EXERCISE.
Please give back only the lines below from the one containing "have hM₂' : ∀" to the one containing "have hRa : ∀", each repeated word for word, both ends included.

[Saved entries]
#####
import Literature.MathematicalPhysics.QuantumManyBody.PeriodicBoseGasScatteringODEProofs
import HarnessLib

/-!
# Differences of scattering lengths: the cross identity and FGJMOT Lemma 3.2

Topic `Literature/MathematicalPhysics/QuantumManyBody`, namespace `BoseGas` (provefact
`Literature.MathematicalPhysics.QuantumManyBody.BoseGas.Junge2026_neumannBox_pinnedLowerBound`;
first half of the scattering-length truncation of [FournaisEtAl2024, Prop. 2.1 / Lemma 3.3], on top
of the zero-energy radial ODE of `PeriodicBoseGasScatteringODEProofs.lean`). For two bounded
measurable radial potentials `w₁, w₂` of finite range (scattering equation `-Δφ + ½wφ = 0`, radial
solutions `uᵢ`, profiles `fᵢ = uᵢ/(uᵢ'(R)r)`, scattering lengths `aᵢ = R - uᵢ(R)/uᵢ'(R)` read off at
`R` beyond both ranges), the printed integration by parts
"`4πa(v₁) - 4πa(v₂) = ⅛π⁻¹∫(v₁ - v₂)φ₁φ₂`" [FournaisEtAl2024, proof of Lemma 3.2] is, radially,
the tree's Wronskian identity `u₁'u₂ - u₁u₂' = ∫₀ʳ ½(W₁ - W₂)u₁u₂` (`wronskian_eq`) divided by
`u₁'(R)u₂'(R)`:

* `odeScatteringLength_sub_eq` — **the cross identity**
  `a₁ - a₂ = ∫₀ᴿ ½(W₁(s) - W₂(s)) s² f₁(s) f₂(s) ds`;
* `odeScatteringLength_eq_of_le_of_le` — the read-off radius is immaterial beyond the range;
* `FournaisEtAl2024_lemma32` — **Lemma 3.2** for bounded measurable finite-range potentials:
  `v₂ ≤ v₁`, `v' ≥ 0` imply `a(v₁ + v') - a(v₂ + v') ≤ a(v₁) - a(v₂)` (the cross identity for both
  pairs, whose potential differences coincide, and the pointwise decrease of the profiles when the
  potential increases, `radialProfile_antitone_pot` [LSSY2005, Lemma C.2]).

No definitions.

## References

* [FournaisEtAl2024] S. Fournais, L. Junge, T. Girardot, L. Morin, M. Olivieri, A. Triay, *The free
  energy of dilute Bose gases at low temperatures interacting via strong potentials*,
  arXiv:2408.14222, Ann. Henri Poincaré (2026): Lemma 3.2 and its proof.
* [LSSY2005] E. H. Lieb, R. Seiringer, J. P. Solovej, J. Yngvason, *The Mathematics of the Bose Gas
  and its Condensation*, Birkhäuser 2005: (2.4)–(2.5), App. C, Lemma C.2.
-/

noncomputable section

open MeasureTheory Set Filter Topology
open scoped ENNReal NNReal

namespace Literature.MathematicalPhysics.QuantumManyBody.BoseGas

section Cross

variable {w₁ w₂ : ℝ → ℝ≥0∞} {M R : ℝ}

/-- **The cross identity for scattering lengths**: for bounded measurable radial potentials and
`R ≥ 0`, `a₁ - a₂ = ∫₀ᴿ ½(W₁ - W₂)(s) s² f₁(s) f₂(s) ds` with `aᵢ = R - uᵢ(R)/uᵢ'(R)` and the
profiles `fᵢ = uᵢ/(uᵢ'(R) r)` (the Wronskian identity at `R`, divided by `u₁'(R)u₂'(R)`).
[cite: FournaisEtAl2024, Lemma 3.2 (proof)] -/
theorem odeScatteringLength_sub_eq (hw₁ : Measurable w₁) (hw₂ : Measurable w₂)
    (hM₁ : ∀ r, w₁ r ≤ ENNReal.ofReal M) (hM₂ : ∀ r, w₂ r ≤ ENNReal.ofReal M) (hM0 : 0 ≤ M)
    (hR : 0 ≤ R) :
    odeScatteringLength w₁ R - odeScatteringLength w₂ R =
      ∫ s in Ioc 0 R, ((w₁ s).toReal - (w₂ s).toReal) / 2 *
        (s ^ 2 * (radialProfile w₁ R s * radialProfile w₂ R s)) := by
  have hc₁ := slope_pos hw₁ hM₁ hM0 R
  have hc₂ := slope_pos hw₂ hM₂ hM0 R
  have hW := wronskian_eq hw₁ hw₂ hM₁ hM₂ hM0 hR
  -- rewrite the integrand of the Wronskian in profile form
  have hint : ∫ s in Ioc 0 R, ((w₁ s).toReal / 2 * radialSol w₁ s * radialSol w₂ s -
      radialSol w₁ s * ((w₂ s).toReal / 2 * radialSol w₂ s)) =
      (radialSolDeriv w₁ R * radialSolDeriv w₂ R) *
        ∫ s in Ioc 0 R, ((w₁ s).toReal - (w₂ s).toReal) / 2 *
          (s ^ 2 * (radialProfile w₁ R s * radialProfile w₂ R s)) := by
    rw [← integral_const_mul]
    refine setIntegral_congr_fun measurableSet_Ioc fun s hs => ?_
    have hs0 : s ≠ 0 := hs.1.ne'
    rw [radialProfile_of_pos w₁ R hs.1, radialProfile_of_pos w₂ R hs.1]
    field_simp
  rw [hint] at hW
  have hode : odeScatteringLength w₁ R - odeScatteringLength w₂ R =
      (radialSolDeriv w₁ R * radialSol w₂ R - radialSol w₁ R * radialSolDeriv w₂ R) /
        (radialSolDeriv w₁ R * radialSolDeriv w₂ R) := by
    simp only [odeScatteringLength]
    field_simp
    ring
  rw [hode, hW]
  field_simp

/-- **The read-off radius is immaterial beyond the range**: if `w = 0` on `(ρ, ∞)`, `0 ≤ ρ`, then
`R - u(R)/u'(R) = ρ - u(ρ)/u'(ρ)` for every `R ≥ ρ` (`u` is affine there). [cite: LSSY2005, (2.5)] -/
theorem odeScatteringLength_eq_of_le_of_le {w : ℝ → ℝ≥0∞} (hw : Measurable w)
    (hM : ∀ r, w r ≤ ENNReal.ofReal M) (hM0 : 0 ≤ M) {ρ : ℝ} (hρ : 0 ≤ ρ)
    (hwρ : ∀ s, ρ < s → w s = 0) (hρR : ρ ≤ R) :
    odeScatteringLength w R = odeScatteringLength w ρ := by
  have hc := slope_pos hw hM hM0 ρ
  rw [odeScatteringLength, odeScatteringLength, radialSol_eq_of_ge hw hM hM0 hρ hwρ hρR,
    radialSolDeriv_eq_of_ge hw hM hM0 hρ hwρ hρR]
  field_simp
  ring

end Cross

/-! ### FGJMOT Lemma 3.2 -/

section Lemma32

variable {v₁ v₂ v' : ℝ → ℝ≥0∞} {M R : ℝ}

/-- The profile form of the cross integrand is integrable on `(0, R]`. [folklore] -/
theorem integrableOn_crossIntegrand {w₁ w₂ : ℝ → ℝ≥0∞} (hw₁ : Measurable w₁) (hw₂ : Measurable w₂)
    (hM₁ : ∀ r, w₁ r ≤ ENNReal.ofReal M) (hM₂ : ∀ r, w₂ r ≤ ENNReal.ofReal M) (hM0 : 0 ≤ M)
    (hR : 0 < R) (hwR₁ : ∀ s, R < s → w₁ s = 0) (hwR₂ : ∀ s, R < s → w₂ s = 0)
    {g : ℝ → ℝ} (hg : Measurable g) (hgM : ∀ s, |g s| ≤ M) :
    IntegrableOn (fun s => g s / 2 * (s ^ 2 * (radialProfile w₁ R s * radialProfile w₂ R s)))
      (Ioc 0 R) := by
  refine integrableOn_Ioc_of_bound (C := M / 2 * (R ^ 2 * 1))
    ((hg.div_const 2).mul ((measurable_id.pow_const 2).mul
      ((continuous_radialProfile hw₁ hM₁ hM0 hR hwR₁).measurable.mul
        (continuous_radialProfile hw₂ hM₂ hM0 hR hwR₂).measurable))) fun s hs => ?_
  have h1 := radialProfile_pos hw₁ hM₁ hM0 R s
  have h2 := radialProfile_pos hw₂ hM₂ hM0 R s
  have h1' := radialProfile_le_one hw₁ hM₁ hM0 hR hwR₁ s
  have h2' := radialProfile_le_one hw₂ hM₂ hM0 hR hwR₂ s
  rw [abs_mul, abs_div, abs_two, abs_mul, abs_of_nonneg (sq_nonneg s),
    abs_of_nonneg (mul_nonneg h1.le h2.le)]
  have hs2 : s ^ 2 ≤ R ^ 2 := pow_le_pow_left₀ hs.1.le hs.2 2
  have hgs : |g s| / 2 ≤ M / 2 := by linarith [hgM s]
  have hff : radialProfile w₁ R s * radialProfile w₂ R s ≤ 1 := mul_le_one₀ h1' h2.le h2'
  exact mul_le_mul hgs (mul_le_mul hs2 hff (mul_nonneg h1.le h2.le) (sq_nonneg R))
    (by positivity) (by linarith)

/-- **FGJMOT Lemma 3.2** (for bounded measurable potentials of finite range): "for all
`v₁ ≥ v₂ ≥ 0` and `v' ≥ 0` we have `a(v₁) - a(v₂) ≥ a(v₁ + v') - a(v₂ + v')`" — here for radial
profiles `v₁, v₂, v' ≤ M` vanishing beyond `R > 0`, with `a(·) = odeScatteringLength · R`
(`= scatteringLength` by LSSY Thm. C.1, `scatteringLength_eq_ofReal_odeScatteringLength`). Proof as
printed: by the cross identity both differences are `∫₀ᴿ ½(V₁ - V₂) s² f f̃ ds` with the profiles
of `v₁ + v', v₂ + v'`, resp. of `v₁, v₂`, and `0 < f_{vⱼ+v'} ≤ f_{vⱼ}` pointwise since the
potential increased [LSSY2005, Lemma C.2]. [cite: FournaisEtAl2024, Lemma 3.2] -/
theorem FournaisEtAl2024_lemma32 (hv₁ : Measurable v₁) (hv₂ : Measurable v₂) (hv' : Measurable v')
    (hM₁ : ∀ r, v₁ r ≤ ENNReal.ofReal M) (hM₂ : ∀ r, v₂ r ≤ ENNReal.ofReal M)
    (hM' : ∀ r, v' r ≤ ENNReal.ofReal M) (hM0 : 0 ≤ M) (h21 : ∀ r, v₂ r ≤ v₁ r) (hR : 0 < R)
    (hR₁ : ∀ s, R < s → v₁ s = 0) (hR' : ∀ s, R < s → v' s = 0) :
    odeScatteringLength (v₁ + v') R - odeScatteringLength (v₂ + v') R ≤
      odeScatteringLength v₁ R - odeScatteringLength v₂ R := by
  -- bounds and ranges for the four potentials
  have hR₂ : ∀ s, R < s → v₂ s = 0 := fun s hs => le_zero_iff.mp ((h21 s).trans (hR₁ s hs).le)
  have h2M : ∀ r, (v₁ + v') r ≤ ENNReal.ofReal (2 * M) := fun r => by
    rw [Pi.add_apply, two_mul, ENNReal.ofReal_add hM0 hM0]; exact add_le_add (hM₁ r) (hM' r)
  have h2M₂ : ∀ r, (v₂ + v') r ≤ ENNReal.ofReal (2 * M) := fun r => by
    rw [Pi.add_apply, two_mul, ENNReal.ofReal_add hM0 hM0]; exact add_le_add (hM₂ r) (hM' r)
  have hM₁' : ∀ r, v₁ r ≤ ENNReal.ofReal (2 * M) := fun r =>
    (hM₁ r).trans (ENNReal.ofReal_le_ofReal (by linarith))
  have hM₂' : ∀ r, v₂ r ≤ ENNReal.ofReal (2 * M) := fun r =>
    (hM₂ r).trans (ENNReal.ofReal_le_ofReal (by linarith))
  have h2M0 : 0 ≤ 2 * M := by linarith
  have hRa : ∀ s, R < s → (v₁ + v') s = 0 := fun s hs => by simp [hR₁ s hs, hR' s hs]
  have hRb : ∀ s, R < s → (v₂ + v') s = 0 := fun s hs => by simp [hR₂ s hs, hR' s hs]
  have hma : Measurable (v₁ + v') := hv₁.add hv'
  have hmb : Measurable (v₂ + v') := hv₂.add hv'
  -- finiteness of the values, and the common potential difference
  have hfin : ∀ (u : ℝ → ℝ≥0∞), (∀ r, u r ≤ ENNReal.ofReal M) → ∀ r, u r ≠ ⊤ := fun u hu r =>
    ne_top_of_le_ne_top ENNReal.ofReal_ne_top (hu r)
  have hdiff : ∀ s, ((v₁ + v') s).toReal - ((v₂ + v') s).toReal = (v₁ s).toReal - (v₂ s).toReal := by
    intro s
    rw [Pi.add_apply, Pi.add_apply, ENNReal.toReal_add (hfin v₁ hM₁ s) (hfin v' hM' s),
      ENNReal.toReal_add (hfin v₂ hM₂ s) (hfin v' hM' s)]
    ring
  have hgM : ∀ s, |(v₁ s).toReal - (v₂ s).toReal| ≤ M := by
    intro s
    have h1 : (v₁ s).toReal ≤ M := toReal_pot_le hM₁ hM0 s
    have h2 : (v₂ s).toReal ≤ (v₁ s).toReal := ENNReal.toReal_mono (hfin v₁ hM₁ s) (h21 s)
    have h3 : 0 ≤ (v₂ s).toReal := ENNReal.toReal_nonneg
    rw [abs_of_nonneg (by linarith)]
    linarith
  have hgM2 : ∀ s, |(v₁ s).toReal - (v₂ s).toReal| ≤ 2 * M := fun s => (hgM s).trans (by linarith)
  have hgm : Measurable fun s => (v₁ s).toReal - (v₂ s).toReal :=
    hv₁.ennreal_toReal.sub hv₂.ennreal_toReal
  -- the two cross identities
  rw [odeScatteringLength_sub_eq hma hmb h2M h2M₂ h2M0 hR.le,
    odeScatteringLength_sub_eq hv₁ hv₂ hM₁' hM₂' h2M0 hR.le]
  simp_rw [hdiff]
  refine setIntegral_mono_on
    (integrableOn_crossIntegrand hma hmb h2M h2M₂ h2M0 hR hRa hRb hgm hgM2)
    (integrableOn_crossIntegrand hv₁ hv₂ hM₁' hM₂' h2M0 hR hR₁ hR₂ hgm hgM2) measurableSet_Ioc
    fun s hs => ?_
  -- pointwise: `0 ≤ V₁ - V₂`, `0 < f_{v+v'} ≤ f_v`
  have hd0 : 0 ≤ ((v₁ s).toReal - (v₂ s).toReal) / 2 := by
    have := ENNReal.toReal_mono (hfin v₁ hM₁ s) (h21 s); linarith
  have hfa := radialProfile_antitone_pot hv₁ hma hM₁' h2M h2M0 (fun r => le_self_add) hR hRa s
  have hfb := radialProfile_antitone_pot hv₂ hmb hM₂' h2M₂ h2M0 (fun r => le_self_add) hR hRb s
  have hpa := radialProfile_pos hma h2M h2M0 R s
  have hpb := radialProfile_pos hmb h2M₂ h2M0 R s
  have hs2 : 0 ≤ s ^ 2 := sq_nonneg s
  exact mul_le_mul_of_nonneg_left (mul_le_mul_of_nonneg_left
    (mul_le_mul hfa hfb hpb.le (hpa.le.trans hfa)) hs2) hd0

end Lemma32

end Literature.MathematicalPhysics.QuantumManyBody.BoseGas

end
#####
EXERCISE SOLUTION.
  have hM₂' : ∀ r, v₂ r ≤ ENNReal.ofReal (2 * M) := fun r =>
    (hM₂ r).trans (ENNReal.ofReal_le_ofReal (by linarith))
  have h2M0 : 0 ≤ 2 * M := by linarith
  have hRa : ∀ s, R < s → (v₁ + v') s = 0 := fun s hs => by simp [hR₁ s hs, hR' s hs]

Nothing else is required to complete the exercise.